The dual aspect of university education, at the University of Paris-Sud, the École Normale Supérieure and the École Polytechnique, and the training of young researchers represents an important investment in Michel Davier's career. He has actively supervised many doctoral theses. In this field, he has maintained a privileged relationship with China since 1988 through close collaboration with the Institute of High Energy Physics (IHEP, Beijing), for the training of Chinese doctoral students and postdoctoral fellows in Orsay, many of whom are now professors and scientific leaders in China.

== Scientific works ==
Michel Davier's research has led to significant advances in the physics of strong and electroweak interactions through the construction and operation of large detectors, CELLO in Hamburg, ALEPH at CERN and BABAR at SLAC:

- Demonstration of electroweak interference for the electron, muon and lepton tau (universality of couplings).
- Precision tests of the Electroweak Standard Model, in particular by accurately measuring the polarization of the tau lepton by an optimal method, allowing an indirect determination of the mass of the Higgs boson, in accordance with the direct measurement at the LHC.
- Study of the lepton tau: clarification of disintegration modes, measurement of spectral functions and precise tests of quantum chromodynamics (determination of the variation of the strong coupling with energy between the mass of the tau and that of the boson Z in accordance with the property of "asymptotic freedom").
- Evaluation of hadronic contributions to vacuum polarization, in particular for the calculation of the magnetic moment of the muon.

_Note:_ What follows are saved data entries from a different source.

import Summits.BirchSwinnertonDyer.BirchSwinnertonDyer.Theorems.KimAtThreeShallowEqDeepStubOfOrder
import Summits.BirchSwinnertonDyer.BirchSwinnertonDyer.Theorems.KimAtThreeDeepUpperOfPorts
import HarnessLib

/-!
# Route `KimAtThreeKolyvagin` (rung W2), crux `ShallowEqDeepAtTorsionFree` (stmt-BirchSwinnertonDyer-19077):
# the STUB at the empty level FROM ORDERS — the `hStub` binder of the END-OF-PORTS theorem as a
# THEOREM of the port's witnesses at two depths

Cell `bsd-addord`, seat `bsd-addord-w2-c4` (D-0074 row B7), gen 4; sequel of
`KimAtThreeShallowEqDeepStubOfOrder` (p442371: the algebra, the cartesian property of `𝓕_can` between two
prime-power levels, a class of full order from a deeper class).  TOOL theorems only (no definition, no
named fact, no `sorry`); nothing asserted about any particular curve; nothing booked; no mark moved.

WHAT.  In the currency of cell n1011's witness clauses `KatoKuriharaWitnessAt W k t D v₃ P κ Λ κ′`
(FLAG `K22-Thm3.13-PORT@3`; a HYPOTHESIS wherever used):
* `natCard_selmerGroup_le_of_ker` / `…_of_witness` — `#H¹_{𝓕_can}(ℚ, E[3^{k+1}]) ≤ 3^{k+1}·#H¹_𝓚`, i.e.
  `n₀ ≤ s` for `#H¹_{𝓕_can} = 3^{k+1}·3^{n₀}`, `#H¹_𝓚 = 3^s` (the functional `Λ ∘ loc₃` has kernel in
  `H¹_𝓚` on `H¹_{𝓕_can}`: gen 3's `apply_localization_eq_zero_iff_mem_kummer_atLevel` at `∅`);
* **`exists_eq_nsmul_add_of_witnesses`** — at a depth `k` with `2n₀ + t + a ≤ k + 1`, given the witness
  at depth `k` (for `Φ = Λ ∘ loc₃` and `y₀ = κ_∅`, `Φ(κ_∅) = 3^{t+a}·unit` from DICT3 at `∅` and
  `δ̃₁ = 3^a·unit`), the witness at a depth `k₂` with `t + a + k + 1 ≤ k₂ + 1` (for a class of FULL order
  `3^{k+1}` in `H¹_{𝓕_can}(ℚ, E[3^{k+1}])`, file 1 §3), `#H¹_{𝓕_can} = 3^{k+1}·3^{n₀}` and
  `3^{k+1−n₀} g_∅ = 0` ([S24] Thm. 4.4 (2) at `∅` in ORDER form): `g_∅ ∈ 3^{n₀} H¹_{𝓕_can} + H¹_𝓚` —
  VERBATIM the binder `hStub` of w2-c3's `KimAtThreeDeepUpperOfPorts.deepUpper_conclusion_of_ports`
  (p431940) / `hstub` of `EndRow` (p425782): Mazur–Rubin's Thm. 4.4.1 at `∅` in the weakened form the
  upper ledger needs, WITHOUT Howard's section (App. B), WITHOUT the connectedness of `𝒳⁰` (Thm. 4.3.12)
  and WITHOUT a Chebotarev choice.
The sequel `KimAtThreeShallowEqDeepStubOfPorts` plugs it into the END-OF-PORTS theorem.
[cite: MazurRubin2004, Thm. 4.4.1, Thm. 4.1.13 (i)] [cite: Sakamoto2024, Thm. 4.4 (2) (p. 926)]
[cite: Kim2022StructureSelmer, Thm. 3.13, Prop. 3.12 and §3.4.1] [cite: Kato2004Asterisque, Thm. 12.5 (1)]
-/

set_option autoImplicit false
-- the Theorems namespace of a single-conjunct summit repeats the summit name by design (D-0017)
set_option linter.dupNamespace false

noncomputable section

open scoped Classical NumberField ContRepresentation
open Function Field NumberField IsDedekindDomain WeierstrassCurve
  Literature.NumberTheory.EllipticCurves
  Literature.NumberTheory.GaloisRepresentations
  Literature.NumberTheory.GaloisRepresentations.DiscreteGaloisModule Literature.NumberTheory.GaloisCohomology
  Summit.BirchSwinnertonDyer.Rank1Residual.GaloisImage

namespace Summit.BirchSwinnertonDyer.BirchSwinnertonDyer.Theorems.KimAtThreeShallowEqDeepStubOfWitnesses

open CongruenceSubgroup Literature.NumberTheory.EllipticCurves.ModularForms
  Literature.NumberTheory.EllipticCurves.Rank1Residual
  Summit.BirchSwinnertonDyer.BirchSwinnertonDyer.Theorems.KimAtThreeShallowEqDeepStubOfOrder
  Summit.BirchSwinnertonDyer.BirchSwinnertonDyer.Theorems.KimAtThreeShallowEqDeepGoodCoreVertex

/-! ## §4. The weakened STUB at `∅` from the port's witnesses at two depths -/

section StubOfWitnesses

variable (W : WeierstrassCurve ℚ) [W.IsElliptic] [W.IsGloballyMinimal]

/-- **`#H¹_{𝓕_can} ≤ 3^{k+1} · #H¹_𝓚`, i.e. `n₀ ≤ s`**: `Λ ∘ loc₃` maps `H¹_{𝓕_can}(ℚ, E[3^{k+1}])` to
`ℤ/3^{k+1}` with kernel inside `H¹_𝓚` (the kernel clause of the dictionary functional, gen 3's
`apply_localization_eq_zero_iff_mem_kummer_atLevel` at `∅`). [cite: Kim2022StructureSelmer, Prop. 3.12]
[cite: MazurRubin2004, Prop. 2.3.5] -/
theorem natCard_selmerGroup_le_of_ker {G : Type*} [AddCommGroup G] {K : ℕ} (p : ℕ) [Fact p.Prime]
    (F Kum : AddSubgroup G) [Finite Kum] (Φ : G →+ ZMod (p ^ K))
    (hkerΦ : ∀ y ∈ F, Φ y = 0 → y ∈ Kum) :
    Nat.card F ≤ p ^ K * Nat.card Kum := by
  haveI : NeZero (p ^ K) := ⟨pow_ne_zero _ (Fact.out : p.Prime).ne_zero⟩
  set Φ' : F →+ ZMod (p ^ K) := Φ.comp F.subtype with hΦ'
  rw [AddSubgroup.card_eq_card_quotient_mul_card_addSubgroup Φ'.ker,
    Nat.card_congr (QuotientAddGroup.quotientKerEquivRange Φ').toEquiv]
  refine Nat.mul_le_mul ?_ ?_
  · calc Nat.card Φ'.range ≤ Nat.card (ZMod (p ^ K)) :=
          Nat.card_le_card_of_injective _ Subtype.val_injective
      _ = p ^ K := Nat.card_zmod _
  · refine Nat.card_le_card_of_injective
      (fun y : Φ'.ker => (⟨(y.1 : G), hkerΦ _ y.1.2 y.2⟩ : Kum)) fun y z h => ?_
    have h' : ((⟨(y.1 : G), hkerΦ _ y.1.2 y.2⟩ : Kum) : G) =
        ((⟨(z.1 : G), hkerΦ _ z.1.2 z.2⟩ : Kum) : G) := congrArg Subtype.val h
    exact Subtype.ext (Subtype.ext h')

omit [W.IsGloballyMinimal] in
/-- **The kernel clause at the empty level**: for the dictionary functional `Λ` at `v₃` with
`ker Λ|_{𝓕_can(v₃)} = 𝓚(v₃)` (clause (Λ) of `KatoKuriharaWitnessAt`), a class of `H¹_{𝓕_can}(ℚ, E[3^{k+1}])`
killed by `Λ ∘ loc₃` lies in `H¹_𝓚(ℚ, E[3^{k+1}])` (gen 3's `apply_localization_eq_zero_iff_mem_kummer_atLevel`
at the level `∅`, `𝓕(∅) = 𝓕`). [cite: Kim2022StructureSelmer, Prop. 3.12 and §3.4.1] [cite: MazurRubin2004, Prop. 2.3.5] -/
theorem mem_kummerSelmerGroup_of_apply_localization_eq_zero (k : ℕ)
    {v₃ : HeightOneSpectrum (𝓞 ℚ)} (hv₃ : ((3 : ℕ) : 𝓞 ℚ) ∈ v₃.asIdeal)
    (Λ : galoisCohomology ((W.torsionGaloisModule (((3 : ℕ) : ℤ) ^ k * ((3 : ℕ) : ℤ))).toLocal
      (Sum.inr v₃)) 1 →+ ZMod (3 ^ (k + 1)))
    (hker : ∀ x ∈ propagatedSelmerStructure W 3 k (Sum.inr v₃),
      Λ x = 0 ↔ x ∈ W.kummerSelmerStructure (((3 : ℕ) : ℤ) ^ k * ((3 : ℕ) : ℤ)) (Sum.inr v₃))
    (D : KolyvaginDatum (W.torsionGaloisModule (((3 : ℕ) : ℤ) ^ k * ((3 : ℕ) : ℤ))))
    {y : galoisCohomology (W.torsionGaloisModule (((3 : ℕ) : ℤ) ^ k * ((3 : ℕ) : ℤ))) 1}
    (hy : y ∈ (propagatedSelmerStructure W 3 k).selmerGroup)
    (h0 : Λ (galoisCohomology.localization _ (Sum.inr v₃) 1 y) = 0) :
    y ∈ (W.kummerSelmerStructure (((3 : ℕ) : ℤ) ^ k * ((3 : ℕ) : ℤ))).selmerGroup := by
  haveI : Fact (Nat.Prime 3) := ⟨Nat.prime_three⟩
  have hy' : y ∈ (D.atLevel (propagatedSelmerStructure W 3 k) ∅).selmerGroup := by
    rwa [atLevel_empty]
  have h := (apply_localization_eq_zero_iff_mem_kummer_atLevel W 3 k (by norm_num) hv₃ Λ hker D
    (d := ∅) (Finset.notMem_empty v₃) hy').1 h0
  rwa [atLevel_empty] at h

/-- **`#H¹_{𝓕_can}(ℚ, E[3^{k+1}]) ≤ 3^{k+1} · #H¹_𝓚(ℚ, E[3^{k+1}])` — i.e. `n₀ ≤ s` — from the witness's
kernel clause** (clause (Λ) of `KatoKuriharaWitnessAt W k t D v₃ P κ Λ κ′`).
[cite: Kim2022StructureSelmer, Prop. 3.12] [cite: MazurRubin2004, Prop. 2.3.5] -/
theorem natCard_selmerGroup_le_of_witness {t : ℕ} (k : ℕ)
    (D : KolyvaginDatum (W.torsionGaloisModule (((3 : ℕ) : ℤ) ^ k * ((3 : ℕ) : ℤ))))
    (v₃ : HeightOneSpectrum (𝓞 ℚ)) (hv₃ : ((3 : ℕ) : 𝓞 ℚ) ∈ v₃.asIdeal)
    {N : ℕ} [NeZero N] (P : ModularParametrizationData W N)
    {κ : Finset (HeightOneSpectrum (𝓞 ℚ)) →
      galoisCohomology (W.torsionGaloisModule (((3 : ℕ) : ℤ) ^ k * ((3 : ℕ) : ℤ))) 1}
    {Λ : galoisCohomology ((W.torsionGaloisModule (((3 : ℕ) : ℤ) ^ k * ((3 : ℕ) : ℤ))).toLocal
      (Sum.inr v₃)) 1 →+ ZMod (3 ^ (k + 1))}
    {κ' : Finset (HeightOneSpectrum (𝓞 ℚ)) →
      galoisCohomology (W.torsionGaloisModule (((3 : ℕ) : ℤ) ^ k * ((3 : ℕ) : ℤ))) 1}
    (hW : KatoKuriharaWitnessAt W k t D v₃ P κ Λ κ')
    [Finite (W.kummerSelmerStructure (((3 : ℕ) : ℤ) ^ k * ((3 : ℕ) : ℤ))).selmerGroup] :
    Nat.card (propagatedSelmerStructure W 3 k).selmerGroup ≤
      3 ^ (k + 1) * Nat.card (W.kummerSelmerStructure (((3 : ℕ) : ℤ) ^ k * ((3 : ℕ) : ℤ))).selmerGroup := by
  haveI : Fact (Nat.Prime 3) := ⟨Nat.prime_three⟩
  obtain ⟨-, -, -, hker, -⟩ := hW
  exact natCard_selmerGroup_le_of_ker 3 _ _
    (Λ.comp (galoisCohomology.localization _ (Sum.inr v₃) 1)) fun y hy h0 =>
      mem_kummerSelmerGroup_of_apply_localization_eq_zero W k hv₃ Λ hker D hy h0

/-- **The STUB at the empty level, WEAKENED form, at a DEEP level — from the port's witnesses at two
depths and [S24] Thm. 4.4 (2) at `∅` in order form; no Howard section, no `𝒳⁰`-connectedness, no
Chebotarev choice.**  Depth `k` (`K = k + 1`), a deeper depth `k₂ > k` with `t + a + K ≤ k₂ + 1`:
the witness `(κ, Λ, κ′)` at depth `k` supplies the functional `Φ = Λ ∘ loc₃` (kernel on `H¹_{𝓕_can}`
= `H¹_𝓚`) and `y₀ = κ_∅` with `Φ(κ_∅) = 3^{t+a}·unit` (DICT3 at `∅` + `δ̃₁ = 3^a·unit`); the witness at
depth `k₂` supplies `κ₂_∅` of order `≥ 3^{k₂+1−t−a} ≥ 3^K`, hence (file 1, §3) a class
`x ∈ H¹_{𝓕_can}(ℚ, E[3^K])` of order `3^K`; with `#H¹_{𝓕_can} = 3^K·3^{n₀}`, `3^{K−n₀} g_∅ = 0` and
`2n₀ + t + a ≤ K`, file 1 §1 gives `g_∅ ∈ 3^{n₀} H¹_{𝓕_can} + H¹_𝓚` — VERBATIM the binder `hStub`/`hstub` of
`KimAtThreeDeepUpperOfPorts.deepUpper_conclusion_of_ports` (p431940) / `EndRow` (p425782).
[cite: MazurRubin2004, Thm. 4.4.1 and Thm. 4.1.13 (i)] [cite: Sakamoto2024, Thm. 4.4 (2) (p. 926)]
[cite: Kim2022StructureSelmer, Thm. 3.13 and Prop. 3.12] -/
theorem exists_eq_nsmul_add_of_witnesses
    (hsurj : W.HasSurjectiveModNGaloisRep ((3 : ℕ) : ℤ))
    (t : ℕ) {k k₂ : ℕ} (hk : k < k₂)
    (D : KolyvaginDatum (W.torsionGaloisModule (((3 : ℕ) : ℤ) ^ k * ((3 : ℕ) : ℤ))))
    (D₂ : KolyvaginDatum (W.torsionGaloisModule (((3 : ℕ) : ℤ) ^ k₂ * ((3 : ℕ) : ℤ))))
    (v₃ : HeightOneSpectrum (𝓞 ℚ)) (hv₃ : ((3 : ℕ) : 𝓞 ℚ) ∈ v₃.asIdeal)
    {N : ℕ} [NeZero N] (P : ModularParametrizationData W N)
    {κ : Finset (HeightOneSpectrum (𝓞 ℚ)) →
      galoisCohomology (W.torsionGaloisModule (((3 : ℕ) : ℤ) ^ k * ((3 : ℕ) : ℤ))) 1}
    {Λ : galoisCohomology ((W.torsionGaloisModule (((3 : ℕ) : ℤ) ^ k * ((3 : ℕ) : ℤ))).toLocal
      (Sum.inr v₃)) 1 →+ ZMod (3 ^ (k + 1))}
    {κ' : Finset (HeightOneSpectrum (𝓞 ℚ)) →
      galoisCohomology (W.torsionGaloisModule (((3 : ℕ) : ℤ) ^ k * ((3 : ℕ) : ℤ))) 1}
    (hW : KatoKuriharaWitnessAt W k t D v₃ P κ Λ κ')
    {κ₂ : Finset (HeightOneSpectrum (𝓞 ℚ)) →
      galoisCohomology (W.torsionGaloisModule (((3 : ℕ) : ℤ) ^ k₂ * ((3 : ℕ) : ℤ))) 1}
    {Λ₂ : galoisCohomology ((W.torsionGaloisModule (((3 : ℕ) : ℤ) ^ k₂ * ((3 : ℕ) : ℤ))).toLocal
      (Sum.inr v₃)) 1 →+ ZMod (3 ^ (k₂ + 1))}
    {κ₂' : Finset (HeightOneSpectrum (𝓞 ℚ)) →
      galoisCohomology (W.torsionGaloisModule (((3 : ℕ) : ℤ) ^ k₂ * ((3 : ℕ) : ℤ))) 1}
    (hW₂ : KatoKuriharaWitnessAt W k₂ t D₂ v₃ P κ₂ Λ₂ κ₂')
    (g : Finset (HeightOneSpectrum (𝓞 ℚ)) →
      galoisCohomology (W.torsionGaloisModule (((3 : ℕ) : ℤ) ^ k * ((3 : ℕ) : ℤ))) 1)
    (hg : g ∅ ∈ (propagatedSelmerStructure W 3 k).selmerGroup)
    {n₀ : ℕ} (hcount : Nat.card (propagatedSelmerStructure W 3 k).selmerGroup = 3 ^ (k + 1) * 3 ^ n₀)
    (hgK : 3 ^ (k + 1 - n₀) • g ∅ = 0)
    {a : ℕ} (w₀ : (ZMod (3 ^ (k + 1)))ˣ)
    (hKur : ∀ ψ : (ℓ : ℕ) → (ZMod ℓ)ˣ →* Multiplicative (ZMod (3 ^ (k + 1))),
      kuriharaNumber P.f (3 ^ (k + 1)) 1 ψ = ((3 ^ a : ℕ) : ZMod (3 ^ (k + 1))) * (w₀ : ZMod _))
    (w₂ : (ZMod (3 ^ (k₂ + 1)))ˣ)
    (hKur₂ : ∀ ψ : (ℓ : ℕ) → (ZMod ℓ)ˣ →* Multiplicative (ZMod (3 ^ (k₂ + 1))),
      kuriharaNumber P.f (3 ^ (k₂ + 1)) 1 ψ = ((3 ^ a : ℕ) : ZMod (3 ^ (k₂ + 1))) * (w₂ : ZMod _))
    (hdeep : t + a + (k + 1) ≤ k₂ + 1) (hK : 2 * n₀ + (t + a) ≤ k + 1) :
    ∃ e ∈ (propagatedSelmerStructure W 3 k).selmerGroup,
      ∃ m ∈ (W.kummerSelmerStructure (((3 : ℕ) : ℤ) ^ k * ((3 : ℕ) : ℤ))).selmerGroup,
        g ∅ = 3 ^ n₀ • e + m := by
  haveI : Fact (Nat.Prime 3) := ⟨Nat.prime_three⟩
  haveI : NeZero (3 ^ (k + 1)) := ⟨pow_ne_zero _ three_ne_zero⟩
  haveI : NeZero (3 ^ (k₂ + 1)) := ⟨pow_ne_zero _ three_ne_zero⟩
  obtain ⟨hκmem, -, -, hker, hdict⟩ := hW
  obtain ⟨hκmem₂, -, -, -, hdict₂⟩ := hW₂
  -- `Φ = Λ ∘ loc₃` and its kernel clause on `H¹_{𝓕_can}` at `∅`
  set Φ : galoisCohomology (W.torsionGaloisModule (((3 : ℕ) : ℤ) ^ k * ((3 : ℕ) : ℤ))) 1 →+
      ZMod (3 ^ (k + 1)) := Λ.comp (galoisCohomology.localization _ (Sum.inr v₃) 1) with hΦ
  have hkerΦ : ∀ y ∈ (propagatedSelmerStructure W 3 k).selmerGroup, Φ y = 0 →
      y ∈ (W.kummerSelmerStructure (((3 : ℕ) : ℤ) ^ k * ((3 : ℕ) : ℤ))).selmerGroup :=
    fun y hy h0 => mem_kummerSelmerGroup_of_apply_localization_eq_zero W k hv₃ Λ hker D hy h0
  -- `y₀ = κ_∅`, `Φ(κ_∅) = 3^{t+a} · unit`
  have hκ0 : κ ∅ ∈ (propagatedSelmerStructure W 3 k).selmerGroup := by
    have h := hκmem ∅ D.isLevel_empty
    rwa [atLevel_empty] at h
  obtain ⟨u, ψ₀, -, hval₀⟩ := hdict ∅ D.isLevel_empty
  have hδ₁ : Λ (galoisCohomology.localization _ (Sum.inr v₃) 1 (κ ∅)) =
      (u : ZMod (3 ^ (k + 1))) * (3 : ZMod (3 ^ (k + 1))) ^ t *
        (((3 ^ a : ℕ) : ZMod (3 ^ (k + 1))) * (w₀ : ZMod _)) := by
    rw [hval₀]
    congr 1
    have h1 := hKur ψ₀
    simpa using h1
  have hΦy₀ : Φ (κ ∅) = ((3 ^ (t + a) : ℕ) : ZMod (3 ^ (k + 1))) *
      ((u * w₀ : (ZMod (3 ^ (k + 1)))ˣ) : ZMod (3 ^ (k + 1))) := by
    rw [hΦ, AddMonoidHom.comp_apply, hδ₁, Units.val_mul]
    push_cast
    ring
  -- the deeper class `κ₂_∅`: `3^{k+1} ∣ ord(κ₂_∅)`
  have hκ₂0 : κ₂ ∅ ∈ (propagatedSelmerStructure W 3 k₂).selmerGroup := by
    have h := hκmem₂ ∅ D₂.isLevel_empty
    rwa [atLevel_empty] at h
  obtain ⟨u₂, ψ₂, -, hval₂⟩ := hdict₂ ∅ D₂.isLevel_empty
  have hδ₂ : Λ₂ (galoisCohomology.localization _ (Sum.inr v₃) 1 (κ₂ ∅)) =
      (u₂ : ZMod (3 ^ (k₂ + 1))) * (3 : ZMod (3 ^ (k₂ + 1))) ^ t *
        (((3 ^ a : ℕ) : ZMod (3 ^ (k₂ + 1))) * (w₂ : ZMod _)) := by
    rw [hval₂]
    congr 1
    have h1 := hKur₂ ψ₂
    simpa using h1
  obtain ⟨j, -, hj⟩ := (Nat.dvd_prime_pow Nat.prime_three).1
    (addOrderOf_dvd_of_nsmul_eq_zero (Transport.pow_succ_nsmul_galoisCohomology W k₂ (κ₂ ∅)))
  have hjge : k + 1 ≤ j := by
    by_contra hle
    have hlt : j < k + 1 := Nat.lt_of_not_le hle
    have h0 : 3 ^ j • κ₂ ∅ = 0 := by rw [← hj]; exact addOrderOf_nsmul_eq_zero (κ₂ ∅)
    have h1 : ((3 ^ (j + (t + a)) : ℕ) : ZMod (3 ^ (k₂ + 1))) *
        ((u₂ * w₂ : (ZMod (3 ^ (k₂ + 1)))ˣ) : ZMod (3 ^ (k₂ + 1))) = 0 := by
      have h2 : Λ₂ (galoisCohomology.localization _ (Sum.inr v₃) 1 (3 ^ j • κ₂ ∅)) = 0 := by
        rw [h0, map_zero, map_zero]
      rw [map_nsmul, map_nsmul, hδ₂, nsmul_eq_mul] at h2
      rw [Units.val_mul, ← h2]
      push_cast
      ring
    exact DeepLedger.pow_mul_unit_ne_zero 3 (by omega : j + (t + a) < k₂ + 1) (u₂ * w₂) h1
  have hdvd : 3 ^ (k + 1) ∣ addOrderOf (κ₂ ∅) := by rw [hj]; exact pow_dvd_pow 3 hjge
  obtain ⟨x, hx, hxord⟩ := exists_mem_selmerGroup_addOrderOf_eq_of_deep W hk hsurj hκ₂0 hdvd
  -- the algebra of file 1, §1 (`p = 3`, `K = k + 1`, `c = t + a`)
  exact Stub.exists_eq_nsmul_add_of_addOrderOf 3 _ _ Φ hkerΦ hcount hx hxord hg hgK hκ0 (u * w₀)
    hΦy₀ hK

end StubOfWitnesses

end Summit.BirchSwinnertonDyer.BirchSwinnertonDyer.Theorems.KimAtThreeShallowEqDeepStubOfWitnesses

end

The observation of a deviation at 3.6 standard deviations between the theoretical prediction and the direct measurement could indicate a fault in the Standard Model.
- New precision measurements of the electron-positron annihilation in hadrons, a fundamental ingredient to evaluate the dispersion relationship required to calculate the vacuum polarization.

The construction, development and analysis of the Virgo interferometer data involved a colossal effort through international collaboration in which the group founded by Michel Davier at the LAL took a significant part:

- Construction and controls of the ultra-high vacuum enclosure of the two 3 km arms of the interferometer.
- Overall control of the lengths of the kilometric optical cavities.
- Development of detection algorithms.
- Discovery with Advanced-LIGO data of gravitational waves emitted during the coalescence of binary black hole systems (2015) of masses several dozen times the solar mass. It is the first direct demonstration of a dynamic of relativistic compact objects in a strong gravitational field, in accordance with General Relativity.
- Precise location in the sky thanks to the network of two Advanced-LIGO and Advanced-Virgo instruments marking the beginning of gravitational astronomy.
- Discovery of the coalescence of a binary system of neutron stars (2016). The early warning sent to astrophysicists' collaborations allowed their detectors to highlight a multifrequency optical counterpart (gamma, X, visible, infrared, radio) providing unique information on the evolutionary dynamics of the collision.

== Books ==

- Physique pour les Sciences de la Vie,  1. La Physique et ses Méthodes (Belin, 1987)
- Physique pour les Sciences de la Vie,  2. La Matière (Belin, 1988)
- Physique pour les Sciences de la Vie,  3. Les Ondes (Belin, 1988)
- LHC : Enquête sur le Boson de Higgs (Le Pommier, 2008)
- LHC : le Boson de Higgs (Le Pommier, 2013)

== Honors and awards ==

- French Academy of Sciences (Correspondent 1994, Member 1996)
- Institut Universitaire de France (first promotion 1991–2001)
- Abraham-Bloch-Bruhat Prize (Ecole Normale Supérieure, 1991)
- Gentner-Kastler Prize (Sociétés Française et Allemande de Physique, 1992)
- Three Physicists Prize (École Normale Supérieure, 1992)
- Lagarrigue Prize (LAL et Société Française de Physique, 2011)
- Special Breakthrough Prize (avec la collaboration LIGO-Virgo, 2016 )
- Chevalier of l'ordre national du Mérite (1995)
- Chevalier of Légion d'honneur (2017).